Records drawn from a dataset:
+++

/-!
# Radziwiłł 2012, §7 (Soundararajan's quadratic form), part A: the algebraic identities

First of the files discharging the named fact
`Literature.Barriers.RiemannHypothesis.Radziwill2012_propB_quadForm`
(`Literature/Barriers/RiemannHypothesis/MollifierLimitationsPropB.lean`): Soundararajan's bound
`𝒬_T(a) = ∑_{d,e ≤ N} a(d)ā(e)/[d,e]·(log(cT) − log([d,e]/(d,e))) ≥ 1 + 1/θ + o(1)` for `N = T^θ`,
`θ < 1`, `a(1) = 1` (M. Radziwiłł, *Limitations to mollifying ζ(s)*, arXiv:1207.6583, §7,
Lemmas 9–14). This file proves the exact identities of §7, for an arbitrary `a : ℕ → ℂ` and
`N ≥ 1`, in the notation of the source (`G = ∑_{n≤N} μ²(n)/φ(n)`, `y(ℓ) = ∑_{d ≤ N/ℓ} a(dℓ)/d`,
`z(ℓ) = μ(ℓ)ℓ/(Gφ(ℓ))`, `w = y − z`, `D = ∑ φ(ℓ)/ℓ²|w(ℓ)|²`):

* `diag_identity` — the diagonalisation behind (7.2): for any weights `H`,
  `∑_{d,e ≤ N} u(d)v̄(e)/(de)·∑_{ℓ∣(d,e)} H(ℓ) = ∑_ℓ H(ℓ)/ℓ² Y_u(ℓ)Ȳ_v(ℓ)`;
* `sum_moebius_mul_yv_div` — Möbius inversion `∑ μ(ℓ)y(ℓ)/ℓ = a(1)`;
* `F1_eq`, `Dv_eq` — **Lemma 9**: `F₁ := ∑ a(d)ā(e)/[d,e] = ∑ φ(ℓ)/ℓ²|y(ℓ)|² = 1/G + D`
  (for `a(1) = 1`);
* `re_F2_le` — the second form `F₂ := ∑ a(d)ā(e)/[d,e] log([d,e]/(d,e))` satisfies
  `Re F₂ ≤ 2 Re B(y,y)` with `B(u,v) = ∑_ℓ ∑_{m ≤ N/ℓ} φ(ℓ)Λ(m)/(ℓ²m) u(mℓ)v̄(ℓ)`. This is
  **Lemma 11** with its error term identified exactly and signed:
  `F₂ = 2Re B(y,y) − 2∑_ℓ (φ⋆Λ)(ℓ)/ℓ²|y(ℓ)|²` (via `log([d,e]/(d,e)) = log d + log e − 2log(d,e)`,
  `(d,e)log(d,e) = ∑_{ℓ∣(d,e)} h(ℓ)` with `h = φ·log + φ⋆Λ`, and `log d = ∑_{m∣d} Λ(m)`), so that
  the prime-power bookkeeping of the printed proof is not needed for the lower bound;
* `Bf_yv_yv`, `Bf_zC_zC`, `Bf_wv_zC`, `Bf_zC_wv`, `re_Bf_cross`, `abs_re_Bf_cross_le`,
  `two_mul_norm_Bf_wv_wv_le` — the decomposition `B(y,y) = S₃ + S₂ + S₁` of (7.9) and the
  algebraic cores of **Lemmas 12–14**: `B(z,z) = −(1/G²)∑_{k≤N} μ²(k) log k/φ(k)` (from
  `Λ⋆μ = −μ·log`), `B(w,z) = −(1/G)∑ w(k)μ(k)log k/k`, `B(z,w) = (1/G)∑ w̄(ℓ)ρ(ℓ)/ℓ`, the
  constraint `∑ μ(ℓ)Re w(ℓ)/ℓ = 0` and the resulting cross-term bound, and
  `2|B(w,w)| ≤ ∑ φ(ℓ)/ℓ²|w(ℓ)|² ∑_{m≤N/ℓ}Λ(m)/m + ∑ h(k)/k²|w(k)|²` with
  `∑_{ℓm=k} φ(ℓ)Λ(m)m = h(k)`.

The arithmetic-function identities (`D(f⋆g) = Df⋆g + f⋆Dg` for `Df = f·log`, `Λ⋆μ = −Dμ`,
`(Λ·id)⋆φ = h`, `h⋆ζ = D(id)`) are proved over Mathlib's `ArithmeticFunction ℝ`. The analytic
estimates (Mertens, `G = log N + O(1)`) and the assembly are in the sibling part B / part C files.

## References

* [Radziwill2012] M. Radziwiłł, *Limitations to mollifying ζ(s)*, arXiv:1207.6583 (2012), §7,
  pp. 12–14: eqs. (7.1), (7.2), Lemma 9, Lemmas 11–14 and displays (7.8)–(7.10).
-/

noncomputable section

open Finset ArithmeticFunction Complex
open scoped ArithmeticFunction.Moebius ArithmeticFunction.zeta ComplexConjugate

namespace Literature.Barriers.RiemannHypothesis

namespace PropB

open Literature.NumberTheory.Sieve.SquarefreeSums (sum_Icc_sum_divisorsAntidiagonal)

variable (N : ℕ)

/-! ### The objects of §7 -/

/-- `G = ∑_{n ≤ N} μ(n)²/φ(n)`. [cite: Radziwill2012, §7 (definition of G)] -/
def Gs : ℝ := ∑ n ∈ Icc 1 N, ((μ n : ℝ)) ^ 2 / (n.totient : ℝ)

/-- `y(ℓ) = ∑_{d ≤ N/ℓ} a(dℓ)/d`. [cite: Radziwill2012, §7 (definition of y)] -/
def yv (a : ℕ → ℂ) (ℓ : ℕ) : ℂ := ∑ d ∈ Icc 1 (N / ℓ), a (d * ℓ) / (d : ℂ)

/-- `z(ℓ) = μ(ℓ) ℓ/(G φ(ℓ))`. [cite: Radziwill2012, §7 (definition of z)] -/
def zv (ℓ : ℕ) : ℝ := (μ ℓ : ℝ) * ℓ / (Gs N * ℓ.totient)

/-- `w = y - z`. [cite: Radziwill2012, §7] -/
def wv (a : ℕ → ℂ) (ℓ : ℕ) : ℂ := yv N a ℓ - (zv N ℓ : ℂ)

/-- `D = ∑_{ℓ ≤ N} φ(ℓ)/ℓ² |y(ℓ) - z(ℓ)|²`. [cite: Radziwill2012, Lemma 9] -/
def Dv (a : ℕ → ℂ) : ℝ := ∑ ℓ ∈ Icc 1 N, (ℓ.totient : ℝ) / (ℓ : ℝ) ^ 2 * ‖wv N a ℓ‖ ^ 2

/-- The bilinear form `B(u,v) = ∑_{ℓ ≤ N} ∑_{m ≤ N/ℓ} φ(ℓ)Λ(m)/(ℓ²m) · u(mℓ) v̄(ℓ)`.
[cite: Radziwill2012, Lemma 11] -/
def Bf (u v : ℕ → ℂ) : ℂ :=
  ∑ ℓ ∈ Icc 1 N, ∑ m ∈ Icc 1 (N / ℓ),
    (((ℓ.totient : ℝ) * Λ m / ((ℓ : ℝ) ^ 2 * m) : ℝ) : ℂ) * (u (m * ℓ) * conj (v ℓ))

/-- `F₁ = ∑_{d,e ≤ N} a(d)ā(e)/[d,e]`. [cite: Radziwill2012, §7 (7.2)] -/
def F1 (a : ℕ → ℂ) : ℂ :=
  ∑ d ∈ Icc 1 N, ∑ e ∈ Icc 1 N, a d * conj (a e) / (Nat.lcm d e : ℂ)

/-- `F₂ = ∑_{d,e ≤ N} a(d)ā(e)/[d,e] · log([d,e]/(d,e))`. [cite: Radziwill2012, §7 (7.1)] -/
def F2 (a : ℕ → ℂ) : ℂ :=
  ∑ d ∈ Icc 1 N, ∑ e ∈ Icc 1 N,
    a d * conj (a e) / (Nat.lcm d e : ℂ) * (Real.log ((Nat.lcm d e : ℝ) / (Nat.gcd d e : ℝ)) : ℂ)

variable {N}

/-! ### Reindexing over multiples -/

/-- `∑_{d ≤ N, ℓ ∣ d} f(d) = ∑_{d' ≤ N/ℓ} f(d'ℓ)` for `1 ≤ ℓ ≤ N`. [folklore] -/
theorem sum_Icc_ite_dvd {M : Type*} [AddCommMonoid M] (f : ℕ → M) {ℓ : ℕ} (hℓ : ℓ ∈ Icc 1 N) :
    ∑ d ∈ Icc 1 N, (if ℓ ∣ d then f d else 0) = ∑ d ∈ Icc 1 (N / ℓ), f (d * ℓ) := by
  have key := sum_Icc_sum_divisorsAntidiagonal (fun m e => if m = ℓ then f (m * e) else 0) N
  have hL : ∀ n ∈ Icc 1 N, ∑ q ∈ n.divisorsAntidiagonal, (if q.1 = ℓ then f (q.1 * q.2) else 0) =
      if ℓ ∣ n then f n else 0 := by
    intro n hn
    have hn0 : n ≠ 0 := by have := (mem_Icc.1 hn).1; omega
    rw [Nat.sum_divisorsAntidiagonal (fun i j => if i = ℓ then f (i * j) else 0)]
    rw [Finset.sum_ite_eq' n.divisors ℓ (fun i => f (i * (n / i)))]
    by_cases h : ℓ ∣ n
    · rw [if_pos (Nat.mem_divisors.2 ⟨h, hn0⟩), if_pos h, Nat.mul_div_cancel' h]
    · rw [if_neg (fun h' => h (Nat.dvd_of_mem_divisors h')), if_neg h]
  rw [Finset.sum_congr rfl hL] at key
  rw [key]
  rw [Finset.sum_eq_single_of_mem ℓ hℓ (fun b _ hb => by simp [hb])]
  simp only [if_true]
  exact Finset.sum_congr rfl fun e _ => by rw [mul_comm]

/-- `∑_{ℓ ≤ N} ∑_{m ≤ N/ℓ} F(ℓ, m) = ∑_{k ≤ N} ∑_{ℓ m = k} F(ℓ, m)` (the hyperbola rearrangement,
read backwards). [folklore] -/
theorem sum_Icc_sum_Icc_div_eq {M : Type*} [AddCommMonoid M] (F : ℕ → ℕ → M) :
    ∑ ℓ ∈ Icc 1 N, ∑ m ∈ Icc 1 (N / ℓ), F ℓ m =
      ∑ k ∈ Icc 1 N, ∑ q ∈ k.divisorsAntidiagonal, F q.1 q.2 :=
  (sum_Icc_sum_divisorsAntidiagonal F N).symm

/-! ### Möbius inversion: `∑ μ(ℓ) y(ℓ)/ℓ = a(1)` -/

/-- `∑_{ℓ ∣ n} μ(ℓ) = [n = 1]` in `ℂ`. [folklore] -/
theorem sum_divisors_moebius_complex (n : ℕ) :
    ∑ ℓ ∈ n.divisors, (μ ℓ : ℂ) = if n = 1 then 1 else 0 := by
  have h := congrArg (fun f : ArithmeticFunction ℂ => f n)
    (coe_moebius_mul_coe_zeta : (μ * ζ : ArithmeticFunction ℂ) = 1)
  simp only [coe_mul_zeta_apply, intCoe_apply, one_apply] at h
  rw [h]

/-- **Möbius inversion for `y`**: `∑_{ℓ ≤ N} μ(ℓ) y(ℓ)/ℓ = a(1)` (`N ≥ 1`).
[cite: Radziwill2012, §7 ("By Moebius inversion")] -/
theorem sum_moebius_mul_yv_div (a : ℕ → ℂ) (hN : 1 ≤ N) :
    ∑ ℓ ∈ Icc 1 N, (μ ℓ : ℂ) * yv N a ℓ / ℓ = a 1 := by
  have h1 : ∀ ℓ ∈ Icc 1 N, (μ ℓ : ℂ) * yv N a ℓ / ℓ =
      ∑ d ∈ Icc 1 (N / ℓ), (μ ℓ : ℂ) * a (ℓ * d) / ((ℓ : ℂ) * d) := by
    intro ℓ hℓ
    unfold yv
    rw [Finset.mul_sum, Finset.sum_div]
    refine Finset.sum_congr rfl fun d hd => ?_
    rw [mul_comm d ℓ]
    ring
  rw [Finset.sum_congr rfl h1, sum_Icc_sum_Icc_div_eq (fun ℓ d => (μ ℓ : ℂ) * a (ℓ * d) / ((ℓ : ℂ) * d))]
  have h2' : ∀ k ∈ Icc 1 N, ∑ q ∈ k.divisorsAntidiagonal, (μ q.1 : ℂ) * a (q.1 * q.2) / ((q.1 : ℂ) * q.2) =
      a k / k * ∑ ℓ ∈ k.divisors, (μ ℓ : ℂ) := by
    intro k hk
    rw [Nat.sum_divisorsAntidiagonal (fun i j => (μ i : ℂ) * a (i * j) / ((i : ℂ) * j)),
      Finset.mul_sum]
    refine Finset.sum_congr rfl fun ℓ hℓ => ?_
    have hdvd := Nat.dvd_of_mem_divisors hℓ
    rw [← Nat.cast_mul, Nat.mul_div_cancel' hdvd]
    ring
  rw [Finset.sum_congr rfl h2']
  have h3 : ∀ k ∈ Icc 1 N, a k / k * ∑ ℓ ∈ k.divisors, (μ ℓ : ℂ) = if k = 1 then a 1 else 0 := by
    intro k hk
    rw [sum_divisors_moebius_complex k]
    split_ifs with h
    · subst h; simp
    · simp
  rw [Finset.sum_congr rfl h3, Finset.sum_ite_eq']
  rw [if_pos (by simp [hN])]

/-! ### The diagonalisation `∑_{d,e} u(d)v̄(e)/(de) ∑_{ℓ ∣ (d,e)} H(ℓ) = ∑_ℓ H(ℓ)/ℓ² Y_u(ℓ) Ȳ_v(ℓ)` -/

/-- The divisors of `(d, e)` as the `ℓ ≤ N` with `ℓ ∣ d`, `ℓ ∣ e` (`1 ≤ d, e ≤ N`). [folklore] -/
theorem sum_divisors_gcd_eq_sum_Icc_ite {M : Type*} [AddCommMonoid M] (H : ℕ → M) {d e : ℕ}
    (hd : d ∈ Icc 1 N) (he : e ∈ Icc 1 N) :
    ∑ ℓ ∈ (Nat.gcd d e).divisors, H ℓ = ∑ ℓ ∈ Icc 1 N, if ℓ ∣ d ∧ ℓ ∣ e then H ℓ else 0 := by
  rw [← Finset.sum_filter]
  apply Finset.sum_congr _ (fun _ _ => rfl)
  ext ℓ
  simp only [Nat.mem_divisors, Finset.mem_filter, mem_Icc, Nat.dvd_gcd_iff]
  obtain ⟨hd1, hdN⟩ := mem_Icc.1 hd
  obtain ⟨he1, _⟩ := mem_Icc.1 he
  constructor
  · rintro ⟨⟨h1, h2⟩, _⟩
    have hℓpos : 0 < ℓ := Nat.pos_of_dvd_of_pos h1 (by omega)
    have hℓd : ℓ ≤ d := Nat.le_of_dvd (by omega) h1
    exact ⟨⟨hℓpos, by omega⟩, h1, h2⟩
  · rintro ⟨⟨_, _⟩, h3, h4⟩
    exact ⟨⟨h3, h4⟩, Nat.gcd_ne_zero_left (by omega)⟩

+++

To do:
Whenever a line of the data holds the string "arXiv", pick that line out.

Exercise result:
`θ < 1`, `a(1) = 1` (M. Radziwiłł, *Limitations to mollifying ζ(s)*, arXiv:1207.6583, §7,
* [Radziwill2012] M. Radziwiłł, *Limitations to mollifying ζ(s)*, arXiv:1207.6583 (2012), §7,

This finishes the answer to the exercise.